Abstract Text Many antitubulin agents, such as paclitaxel (Taxol), have been used extensively for treatment of several types of cancer, including breast, ovarian, lung, and pancreatic cancers. Despite their wide use in cancer treatment, however, patient response is highly variable and drug resistance remains a major clinical issue. It is therefore essential to identify prognostic markers to predict the patient response and to enhance drug sensitivity. Through biochemical and cell-based kinome-wide screens, we identified MARK2 (microtubule affinity- regulating kinase 2) as a critical regulator for Taxol chemosensitivity in PDAC (pancreatic ductal adenocarcinoma) cells. We show that MARK2 is phosphorylated in response to antitubulin chemotherapeutics. We further identified the corresponding kinase and mapped phosphorylation sites. MARK2 determines Taxol cytotoxicity in PDAC cells without affecting growth under normal conditions. Mechanistically, our findings also suggest that MARK2 controls Taxol chemosensitivity by regulating class IIa HDACs (histone deacetylase). MARK2 directly phosphorylates HDAC4 upon Taxol treatment. MARK2-phosphorylated HDAC4 positively regulates YAP (yes-associated protein) activity and controls expression of YAP target genes specifically induced by Taxol. Inhibition of HDACs sensitizes PDAC cells to Taxol treatment in vitro and in immunocompetent animals. Our hypothesis is that the MARK2-HDACs axis functions as a therapeutic target for overcoming Taxol resistance in PDAC patients. We will test our central hypothesis by three specific aims.

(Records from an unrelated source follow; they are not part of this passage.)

import Summits.CriticalPhenomena.PercolationContinuityZ3.Theorems.PercNearOneGluingNoHeavyLowerTailSahiE3ExchangeCross
import Mathlib.Tactic.Linarith
import Mathlib.Tactic.Ring
import Mathlib.Tactic.Positivity
import HarnessLib
import HarnessLib.Audit

/-!
# `NoHeavyLowerTail` (crux stmt-CriticalPhenomena-4575), Sahi programme P4: the OR-peel at level `z₂` — the top Bernstein coefficient (`G'` true) is nonnegative

Support file (cell `prim-l12`, seat P4, generation 23; `--supports stmt-CriticalPhenomena-4575`).  No named facts, no sorries;
standard axioms; def-free; certificate-free.

Context (HOME prim-l12-p4/FROM-prim-l12-p4-gen23-FLAGSHIP-LEVEL0.md F6/§5).  The flagship `(x₀(x₁∨x₂)) ∨ (y₀(y₁∨y₂))` needs the OR-peel
differences `D₂, D₁ ≥ 0` at level `(Q',G') = (Bool_{z₂}, {z₂})`; as cubics in `p₂ = P(z₂)` their four Bernstein coefficients are
`c3, c2, c1, c0` with `c0 =` the level-`∅` exchange expression of the column-0 configuration and (for BOTH `D₂` and `D₁`, HOME
code/gen23/sym/colsym.py)
  `c3 = [w(PP'V) + w(OO'V) − w(P)w(O'V) − w(P')w(OV)] + [w(KK'V) + w(LL'V) − w(K)w(L'V) − w(K')w(LV)]
        + (1−v)·[w(PP') + w(KK') − w(K)w(P') − w(P)w(K')]`
for the column-1 configuration `O ⊆ K∩L`, `K∪L ⊆ P` (and primed) — the exchange expression "at `G'` = TRUE", where the `K`-layer sees
the whole block and no certificate enters.  THEOREM `exchange_gtrue`: `c3 ≥ 0` for every weight `w ≥ 0` of total mass `≤ 1` on a finite
set, every `V`, every such configuration, given six Harris-type product bounds (true for up-sets under an FKG weight):
`w(P)w(O'V) ≤ w(PO'V)`, `w(P')w(OV) ≤ w(OP'V)`, `w(K)w(L'V) ≤ w(KL'V)`, `w(K')w(LV) ≤ w(LK'V)`, `w(K)w(P') ≤ w(KP')`, `w(P)w(K') ≤ w(PK')`.
Proof: after the Harris bounds the `V`-part is `Σ_{b∈V} w_b[(1_P−1_O)(1_{P'}−1_{O'}) + (1_K−1_L)(1_{K'}−1_{L'})]_b ≥ 0` pointwise
(`1_P − 1_O ≥ |1_K − 1_L|` under the nestings) and the `(1−v)`-part is `Σ_b w_b (1_P−1_K)(1_{P'}−1_{K'}) ≥ 0`.
-/

namespace Summit.CriticalPhenomena.PercolationContinuityZ3.Theorems.SahiE3ExchangeGTrue

open Finset SahiE3DimerPacking SahiE3ExchangeCross
open scoped BigOperators

variable {B : Type*} [DecidableEq B]

/-- **Pointwise core.**  For `w ≥ 0` on `V` and a configuration `O ⊆ K∩L`, `K∪L ⊆ P`, `O' ⊆ K'∩L'`, `K'∪L' ⊆ P'`:
`w(PO'V) + w(OP'V) + w(KL'V) + w(LK'V) ≤ w(PP'V) + w(OO'V) + w(KK'V) + w(LL'V)`
(pointwise `(1_P−1_O)(1_{P'}−1_{O'}) + (1_K−1_L)(1_{K'}−1_{L'}) ≥ 0`). [this work] -/
theorem gtrue_pointwise (w : B → ℝ) (V P K L O P' K' L' O' : Finset B) (hw : ∀ b ∈ V, 0 ≤ w b)
    (hOK : O ⊆ K) (hOL : O ⊆ L) (hKP : K ⊆ P) (hLP : L ⊆ P)
    (hOK' : O' ⊆ K') (hOL' : O' ⊆ L') (hKP' : K' ⊆ P') (hLP' : L' ⊆ P') :
    (∑ b ∈ (P ∩ O') ∩ V, w b) + (∑ b ∈ (O ∩ P') ∩ V, w b) + (∑ b ∈ (K ∩ L') ∩ V, w b) + (∑ b ∈ (L ∩ K') ∩ V, w b)
      ≤ (∑ b ∈ (P ∩ P') ∩ V, w b) + (∑ b ∈ (O ∩ O') ∩ V, w b) + (∑ b ∈ (K ∩ K') ∩ V, w b) + (∑ b ∈ (L ∩ L') ∩ V, w b) := by
  simp only [sum_inter_eq_sum_ite, ← Finset.sum_add_distrib]
  refine Finset.sum_le_sum fun b hb => ?_
  have hwb := hw b hb
  have hOP : O ⊆ P := hOK.trans hKP
  have hOP' : O' ⊆ P' := hOK'.trans hKP'
  simp only [Finset.mem_inter]
  by_cases hp : b ∈ P <;> by_cases hk : b ∈ K <;> by_cases hl : b ∈ L <;> by_cases ho : b ∈ O <;>
  by_cases hp' : b ∈ P' <;> by_cases hk' : b ∈ K' <;> by_cases hl' : b ∈ L' <;> by_cases ho' : b ∈ O' <;>
    simp only [hp, hk, hl, ho, hp', hk', hl', ho', and_true, and_false, and_self, ↓reduceIte, add_zero, zero_add, le_refl] <;>
    first
      | exact absurd (hOK ho) hk
      | exact absurd (hOL ho) hl
      | exact absurd (hKP hk) hp
      | exact absurd (hLP hl) hp
      | exact absurd (hOK' ho') hk'
      | exact absurd (hOL' ho') hl'
      | exact absurd (hKP' hk') hp'
      | exact absurd (hLP' hl') hp'
      | linarith

/-- **Level-`z₂` top coefficient (`G'` true) is nonnegative.**  `B` finite, `w ≥ 0` of total mass `1`, any `V ⊆ B`, a configuration
`O ⊆ K∩L`, `K∪L ⊆ P`, `O' ⊆ K'∩L'`, `K'∪L' ⊆ P'`, and six Harris-type product bounds.  Then
`[w(PP'V) + w(OO'V) − w(P)w(O'V) − w(P')w(OV)] + [w(KK'V) + w(LL'V) − w(K)w(L'V) − w(K')w(LV)] + (1−v)[w(PP') + w(KK') − w(K)w(P') − w(P)w(K')] ≥ 0`.
[this work] -/
theorem exchange_gtrue [Fintype B] (w : B → ℝ) (hw : ∀ b, 0 ≤ w b) (hw1 : ∑ b, w b = 1)
    (V P K L O P' K' L' O' : Finset B)
    (hOK : O ⊆ K) (hOL : O ⊆ L) (hKP : K ⊆ P) (hLP : L ⊆ P)
    (hOK' : O' ⊆ K') (hOL' : O' ⊆ L') (hKP' : K' ⊆ P') (hLP' : L' ⊆ P')
    (hHar₁ : (∑ b ∈ P, w b) * (∑ b ∈ O' ∩ V, w b) ≤ ∑ b ∈ (P ∩ O') ∩ V, w b)
    (hHar₂ : (∑ b ∈ P', w b) * (∑ b ∈ O ∩ V, w b) ≤ ∑ b ∈ (O ∩ P') ∩ V, w b)
    (hHar₃ : (∑ b ∈ K, w b) * (∑ b ∈ L' ∩ V, w b) ≤ ∑ b ∈ (K ∩ L') ∩ V, w b)
    (hHar₄ : (∑ b ∈ K', w b) * (∑ b ∈ L ∩ V, w b) ≤ ∑ b ∈ (L ∩ K') ∩ V, w b)
    (hHar₅ : (∑ b ∈ K, w b) * (∑ b ∈ P', w b) ≤ ∑ b ∈ K ∩ P', w b)
    (hHar₆ : (∑ b ∈ P, w b) * (∑ b ∈ K', w b) ≤ ∑ b ∈ P ∩ K', w b) :
    0 ≤ ((∑ b ∈ (P ∩ P') ∩ V, w b) + (∑ b ∈ (O ∩ O') ∩ V, w b)
          - (∑ b ∈ P, w b) * (∑ b ∈ O' ∩ V, w b) - (∑ b ∈ P', w b) * (∑ b ∈ O ∩ V, w b))
        + ((∑ b ∈ (K ∩ K') ∩ V, w b) + (∑ b ∈ (L ∩ L') ∩ V, w b)
          - (∑ b ∈ K, w b) * (∑ b ∈ L' ∩ V, w b) - (∑ b ∈ K', w b) * (∑ b ∈ L ∩ V, w b))
        + (1 - ∑ b ∈ V, w b) * ((∑ b ∈ P ∩ P', w b) + (∑ b ∈ K ∩ K', w b)
          - (∑ b ∈ K, w b) * (∑ b ∈ P', w b) - (∑ b ∈ P, w b) * (∑ b ∈ K', w b)) := by
  have hwV : ∀ b ∈ V, 0 ≤ w b := fun b _ => hw b
  have hpt := gtrue_pointwise w V P K L O P' K' L' O' hwV hOK hOL hKP hLP hOK' hOL' hKP' hLP'
  -- the untraced four-set modularity for the nested pairs K ⊆ P, K' ⊆ P' (take the "slot" to be everything)
  have hmod := modularity_nested w (Finset.univ : Finset B) P K P' K' (fun b _ => hw b) hKP hKP'
  simp only [Finset.inter_univ] at hmod
  have hv1 : ∑ b ∈ V, w b ≤ 1 := by
    rw [← hw1]; exact sum_le_sum_of_subset' w hw (Finset.subset_univ V)
  have hbr : 0 ≤ (1 - ∑ b ∈ V, w b) * ((∑ b ∈ P ∩ P', w b) + (∑ b ∈ K ∩ K', w b)
          - (∑ b ∈ K, w b) * (∑ b ∈ P', w b) - (∑ b ∈ P, w b) * (∑ b ∈ K', w b)) :=
    mul_nonneg (by linarith) (by linarith)
  linarith [hpt, hHar₁, hHar₂, hHar₃, hHar₄, hbr]

end Summit.CriticalPhenomena.PercolationContinuityZ3.Theorems.SahiE3ExchangeGTrue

Aim 1: Determine the role and regulation of MARK2 in response to antitubulin chemotherapeutics; Aim 2: Elucidate the downstream effectors and mechanisms of MARK2 in response to Taxol chemotherapeutics; Aim 3: Targeting HDACs and serine metabolism to overcome Taxol resistance in PDAC. The identification of new regulators and/or signaling pathways triggered by antitubulin drugs will shed light on the mechanisms underlying chemoresistance. Our study suggests that combining HDAC inhibitors with antitubulin agents (e.g. Taxol) will have enhanced efficacy in treatment of drug-resistant and/or recurrent PDAC patients.

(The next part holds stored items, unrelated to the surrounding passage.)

/-
COR-CM (cell pub-hodgecm2, stage 2 of the Hodge ladder) — count-neutral KERNEL COMBINATORICS «spectator doubling G = H × ⟨x⟩ (x a CENTRAL involution
outside the index-two subgroup H ∋ c), part I: the square obligations of the split index-two checklist follow from the PARALLEL faces at neighbour
types» (seat prover-pub-hodgecm2-b23-g47-0, binder prover b23, gen 47; claim «SPECTATOR DOUBLING», HOME/INBOX.md l.21993).  Theorems only, on top of
gen 46ʼs `Census/IndexTwoSplitOrbits` and `Census/IndexTwoSplitPrism` (prism identity) BY NAME; no `decide`, no certificate, no named fact, no
`sorry`; `Interfaces.lean` (C1), every E term, B01, `Transposition/*`, `PortJoin/*`, `D2Bridge/*` untouched.
HONEST FRAMING: `HC_CM` is NOT proved, here or anywhere in the tree; nothing here is a period, a count of record or a headline.
T5: n/a-class (hypothesis binders: `c * c = 1`, `c ≠ 1`, `c` central, `c ∈ H`, `H.index = 2`, `x ∉ H`, `x * x = 1`, `x` central); checker: self.
-/
import Summits.HodgeConjecture.CorCM.Census.IndexTwoSplitOrbits
import Summits.HodgeConjecture.CorCM.Census.IndexTwoSplitPrism

/-!
# Spectator doubling `G = H × ⟨x⟩`, I: the square obligations from parallel faces

THE SETTING of gen 41/46ʼs `Census/IndexTwoDescent*` / `Census/IndexTwoSplit*`: `G` finite, `c ≠ 1` a central involution, `H ∋ c` a subgroup of
index two, `x ∉ H` with `x · x = 1` — and here moreover `x` CENTRAL.  Then `G = H × ⟨x⟩`; in field terms the Galois CM field `F` is the compositum
`F₀ · k` of a Galois CM field `F₀` (group `H`, complex conjugation `c`) with a real quadratic field `k` disjoint from it, and `x` generates
`Gal(F/F₀)`: the «spectator» involution.  Types of `(G, c)` are pairs `(res₀ Ψ, res₁ Ψ)` of types of `(H, c)`, base change along `H` is diagonal
and base change along `x` SWAPS the two coordinates (`res₀_rt_x`, `res₁_rt_x`); the distance `D(Ψ) = #{places where res₀ Ψ, res₁ Ψ differ}` sorts
the blocks into DIAGONAL (`D = 0`), NEIGHBOUR (`D = 1`) and FAR (`D ≥ 2`) blocks.

* §1 Spectator base change: `res₀ (Ψ·x) = res₁ Ψ`, `res₁ (Ψ·x) = res₀ Ψ`, and the base change of a mixed face along `x` is the mixed face with the
  two coordinates exchanged (`mapDomain_rt_x_mixed`).
* §2 PARALLEL FACES `gface Θ m (x·m)` (flip one place of `H` in both coordinates) at NEIGHBOUR types give all TWO-CYCLE faces at diagonal types
  (`twoCycle_mem_of_parallel`: a two-cycle face is minus a parallel face at the adjacent neighbour type).
* §3 **THE SQUARE OBLIGATION FROM PARALLEL FACES** (`mixed_mem_of_parallel`): let `Ψ = (a, a^{(k)(l)})` be a type of distance `2` and suppose a
  base-change-stable `N` contains every parallel face at every neighbour type and ONE of the two distance-lowering mixed faces at the partner type
  `(a^{(l)}, a^{(k)})`.  Then `N` contains the distance-lowering face `gface Ψ l (x·k)` — by the prism identity at the neighbour type `(a, a^{(k)})`
  (if the partner carries its `l`-first face) or at `(a^{(l)}, a)` followed by the swap `·x` (if it carries its `k`-first face).  Hence BOTH
  distance-lowering faces at every distance-`2` type, and the square elements of gen 46ʼs checklist, come for free (`square_mem_of_parallel`).
Part II (`Census/SpectatorClosing.lean`) turns this into the spectator checklist on block representatives and the count
`μ(G, c) ≤ |S| + #{far blocks} + (|H|/2) · #{neighbour blocks}`.

## References
* [Pohlmann1968] H. Pohlmann, Algebraic cycles on abelian varieties of complex multiplication type, Ann. of Math. 88 (1968), Thm 1.
-/

namespace Summit.HodgeConjecture.CorCM.Census.Spectator

open Finset
open Summit.HodgeConjecture.CorCM.Prior.AllgGroup.RfwfAllgGroup
open Summit.HodgeConjecture.CorCM.Census.BlockParity
open Summit.HodgeConjecture.CorCM.Census.Coinvariant
open Summit.HodgeConjecture.CorCM.Census.ComplementFaces
open Summit.HodgeConjecture.CorCM.Census.IndexTwoDescent

noncomputable section

variable {G : Type*} [Group G] [Fintype G] [DecidableEq G] {c : G}
variable {H : Subgroup G} [DecidablePred (· ∈ H)]

/-! ## §1 Spectator base change along `x` -/

/-- **Base change along the central involution `x` swaps the coordinates, `0`-side**: `res₀ (Ψ·x) = res₁ Ψ`. [folklore] -/
theorem res₀_rt_x (hcH : c ∈ H) (hcen : ∀ g : G, g * c = c * g) {x : G} (hxc : ∀ g : G, g * x = x * g) (Ψ : CMF G c) :
    res₀ hcH (rt c x Ψ) = res₁ hcH hcen x Ψ := by
  apply Subtype.ext; ext h
  rw [mem_res₀, mem_rt, mem_res₁, hxc]

/-- **Base change along the central involution `x` swaps the coordinates, `1`-side**: `res₁ (Ψ·x) = res₀ Ψ`. [folklore] -/
theorem res₁_rt_x (hcH : c ∈ H) (hcen : ∀ g : G, g * c = c * g) {x : G} (hxx : x * x = 1) (hxc : ∀ g : G, g * x = x * g) (Ψ : CMF G c) :
    res₁ hcH hcen x (rt c x Ψ) = res₀ hcH Ψ := by
  apply Subtype.ext; ext h
  rw [mem_res₁, mem_rt, mem_res₀, ← hxc, mul_assoc, hxx, mul_one]

omit [DecidablePred (· ∈ H)] in
/-- **Base change along `x` of a mixed face exchanges the coordinates of its two places**:
`(gface Ψ k (x·l))·x = gface (Ψ·x) l (x·k)`. [folklore] -/
theorem mapDomain_rt_x_mixed (hc2 : c * c = 1) {x : G} (hxx : x * x = 1) (hxc : ∀ g : G, g * x = x * g) (Ψ : CMF G c) (k l : G) :
    Finsupp.mapDomain (rt c x) (gface c hc2 Ψ k (x * l)) = gface c hc2 (rt c x Ψ) l (x * k) := by
  rw [mapDomain_rt_gface, gface_comm]
  have hxinv : x⁻¹ = x := inv_eq_of_mul_eq_one_right hxx
  rw [hxinv, mul_assoc, hxc l, ← mul_assoc, hxx, one_mul, hxc k]

/-! ## §2 Parallel faces at neighbour types give the two-cycle faces -/

/-- **Two-cycle faces from parallel faces**: if `N` contains every parallel face `gface Θ m (x·m)` at every NEIGHBOUR type `Θ`
(`res₁ Θ = (res₀ Θ)^{(t)}` for some `t`), it contains every two-cycle face `gface Θ m (x·m)` at every DIAGONAL type (`res₁ Θ = res₀ Θ`):
the two-cycle face is minus the parallel face at the neighbour `Θ^{(x m)}`. [folklore] -/
theorem twoCycle_mem_of_parallel (hcH : c ∈ H) (hcen : ∀ g : G, g * c = c * g) (hc2 : c * c = 1) {x : G} (hx : x ∉ H)
    (N : Submodule ℤ (CMF G c →₀ ℤ))
    (hpar : ∀ (Θ : CMF G c) (t : H), res₁ hcH hcen x Θ = oflipCM (⟨c, hcH⟩ : H) (csub_mul_csub hcH hc2) t (res₀ hcH Θ) →
      ∀ m : H, gface c hc2 Θ (m : G) (x * (m : G)) ∈ N)
    (Θ : CMF G c) (hΘ : res₁ hcH hcen x Θ = res₀ hcH Θ) (m : H) : gface c hc2 Θ (m : G) (x * (m : G)) ∈ N := by
  have e : gface c hc2 Θ (m : G) (x * (m : G)) = - gface c hc2 (oflipCM c hc2 (x * (m : G)) Θ) (m : G) (x * (m : G)) := by
    rw [gface_oflipCM_right, neg_neg]
  rw [e]
  refine Submodule.neg_mem _ (hpar _ m ?_ m)
  rw [res₁_oflipCM_mul, res₀_oflipCM_mul hcH hcen hc2 hx, hΘ]

/-! ## §3 The square obligation from parallel faces -/

section Square

variable {K : Type*} [Group K] [Fintype K] [DecidableEq K] (c' : K)

/-- **Weight `2` with two named deviations is a double flip**: if `wt T S = 2` and `k ≠ l` are deviations (`k, l ∈ T ∖ S`) then
`T = S^{(l)(k)}`. [folklore] -/
theorem eq_oflipCM_oflipCM_of_wt_two (hc2' : c' * c' = 1) {T S : CMF K c'} (h2 : wt c' T S = 2) {k l : K}
    (hkT : k ∈ T.1) (hkS : k ∉ S.1) (hlT : l ∈ T.1) (hlS : l ∉ S.1) (hkl : k ≠ l) :
    T = oflipCM c' hc2' k (oflipCM c' hc2' l S) := by
  have h1 : wt c' T (oflipCM c' hc2' l S) = 1 := by
    have := wt_oflipCM_of_notMem c' hc2' hlT hlS; omega
  have hkS' : k ∉ (oflipCM c' hc2' l S).1 := by
    change k ∉ oflip c' l S.1
    rw [oflip, mem_symmDiff, mem_orb]
    rintro (⟨hk, -⟩ | ⟨hk, -⟩)
    · exact hkS hk
    · rcases hk with rfl | rfl
      · exact hkl rfl
      · exact (T.2 l).mp hlT hkT
  have h0 : wt c' T (oflipCM c' hc2' k (oflipCM c' hc2' l S)) = 0 := by
    have := wt_oflipCM_of_notMem c' hc2' hkT hkS'; omega
  exact (eq_of_wt_eq_zero c' h0).symm

end Square

/-- The descent data of a mixed face at two named deviations `d ≠ d'` of a type of distance `≥ 2`: the three other corners have distance
`D − 1`, `D − 1`, `D − 2` (the computation of gen 46ʼs `exists_descending_mixed`, for GIVEN deviations). [folklore] -/
theorem descends_of_devs (hcH : c ∈ H) (hcen : ∀ g : G, g * c = c * g) (hc2 : c * c = 1) {x : G} (hx : x ∉ H)
    (Ψ : CMF G c) {d d' : H} (hd1 : d ∈ (res₁ hcH hcen x Ψ).1) (hd0 : d ∉ (res₀ hcH Ψ).1)
    (hd'1 : d' ∈ (res₁ hcH hcen x Ψ).1) (hd'0 : d' ∉ (res₀ hcH Ψ).1) (hne : d ≠ d') :
    wt (⟨c, hcH⟩ : H) (res₁ hcH hcen x (oflipCM c hc2 (d : G) Ψ)) (res₀ hcH (oflipCM c hc2 (d : G) Ψ)) + 1 =
        wt (⟨c, hcH⟩ : H) (res₁ hcH hcen x Ψ) (res₀ hcH Ψ) ∧
      wt (⟨c, hcH⟩ : H) (res₁ hcH hcen x (oflipCM c hc2 (x * (d' : G)) Ψ)) (res₀ hcH (oflipCM c hc2 (x * (d' : G)) Ψ)) + 1 =
        wt (⟨c, hcH⟩ : H) (res₁ hcH hcen x Ψ) (res₀ hcH Ψ) ∧
      wt (⟨c, hcH⟩ : H) (res₁ hcH hcen x (oflipCM c hc2 (d : G) (oflipCM c hc2 (x * (d' : G)) Ψ)))
          (res₀ hcH (oflipCM c hc2 (d : G) (oflipCM c hc2 (x * (d' : G)) Ψ))) + 2 =
        wt (⟨c, hcH⟩ : H) (res₁ hcH hcen x Ψ) (res₀ hcH Ψ) := by
  have hc2' := csub_mul_csub hcH hc2
  refine ⟨?_, ?_, ?_⟩
  · rw [res₀_oflipCM_coe, res₁_oflipCM_coe hcH hcen hc2 hx]
    exact wt_oflipCM_of_notMem _ hc2' hd1 hd0
  · rw [res₀_oflipCM_mul hcH hcen hc2 hx, res₁_oflipCM_mul]
    exact wt_oflipCM_left_of_notMem _ hc2' hd'1 hd'0
  · rw [res₀_oflipCM_coe, res₁_oflipCM_coe hcH hcen hc2 hx, res₀_oflipCM_mul hcH hcen hc2 hx, res₁_oflipCM_mul]
    have hd1' : d ∈ (oflipCM (⟨c, hcH⟩ : H) hc2' d' (res₁ hcH hcen x Ψ)).1 := by
      have hnot : d ∉ orb (⟨c, hcH⟩ : H) d' := by
        rw [mem_orb]
        rintro (rfl | rfl)
        · exact hne rfl
        · exact ((res₁ hcH hcen x Ψ).2 d').mp hd'1 hd1
      change d ∈ oflip (⟨c, hcH⟩ : H) d' (res₁ hcH hcen x Ψ).1
      rw [oflip, mem_symmDiff]
      exact Or.inl ⟨hd1, hnot⟩
    have h1 := wt_oflipCM_of_notMem _ hc2' (Ψ := res₀ hcH Ψ) hd1' hd0
    have h2' := wt_oflipCM_left_of_notMem _ hc2' (Ψ := res₀ hcH Ψ) hd'1 hd'0
    omega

摘要文本 许多抗微管蛋白药物，如紫杉醇，已被广泛用于几种类型的治疗 癌症，包括乳腺癌、卵巢癌、肺癌和胰腺癌。尽管它们在癌症治疗中被广泛使用， 然而，患者的反应是高度可变的，耐药性仍然是一个主要的临床问题。因此，它是 必须确定预后标记物，以预测患者的反应并提高药物敏感性。 通过生物化学和基于细胞的全基因组筛选，我们鉴定了Mark2(微管亲和力- 调节激酶2)作为紫杉醇对胰腺导管化疗敏感性的关键调节因子 腺癌)细胞。我们发现Mark2在抗微管蛋白化疗药物作用下被磷酸化。 我们进一步鉴定了相应的激酶并绘制了磷酸化位点图。Mark2确定紫杉醇 正常情况下对PDAC细胞的细胞毒作用而不影响生长。从机制上讲，我们的发现还 提示Mark2通过调节IIa类HDAC(组蛋白脱乙酰酶)来控制紫杉醇的化疗敏感性。 在紫杉醇处理后，Mark2直接使HDAC4磷酸化。Mark2-磷酸化HDAC4呈阳性 特异性地调节YAP(YES相关蛋白)活性并控制YAP靶基因的表达 紫杉醇诱导。体外和体外抑制HDAC使PDAC细胞对紫杉醇的敏感性 具有免疫能力的动物。我们的假设是Mark2-HDACs轴作为一个治疗靶点发挥作用 用于克服PDAC患者的紫杉醇耐药。我们将通过三个具体目标来检验我们的中心假设。 目的1：确定Mark2在抗微管蛋白化疗药物反应中的作用和调节；目的2： 阐明MARK2对紫杉醇化疗药物的下游效应和机制；目的 3：靶向HDAC和丝氨酸代谢以克服PDAC对紫杉醇的耐药性。新产品的识别 由抗微管蛋白药物触发的调节器和/或信号通路将有助于阐明这些机制 潜在的化疗耐药性。我们的研究表明，将HDAC抑制剂与抗微管蛋白药物(例如 紫杉醇)在治疗耐药和/或复发的PDAC患者方面将具有更高的疗效。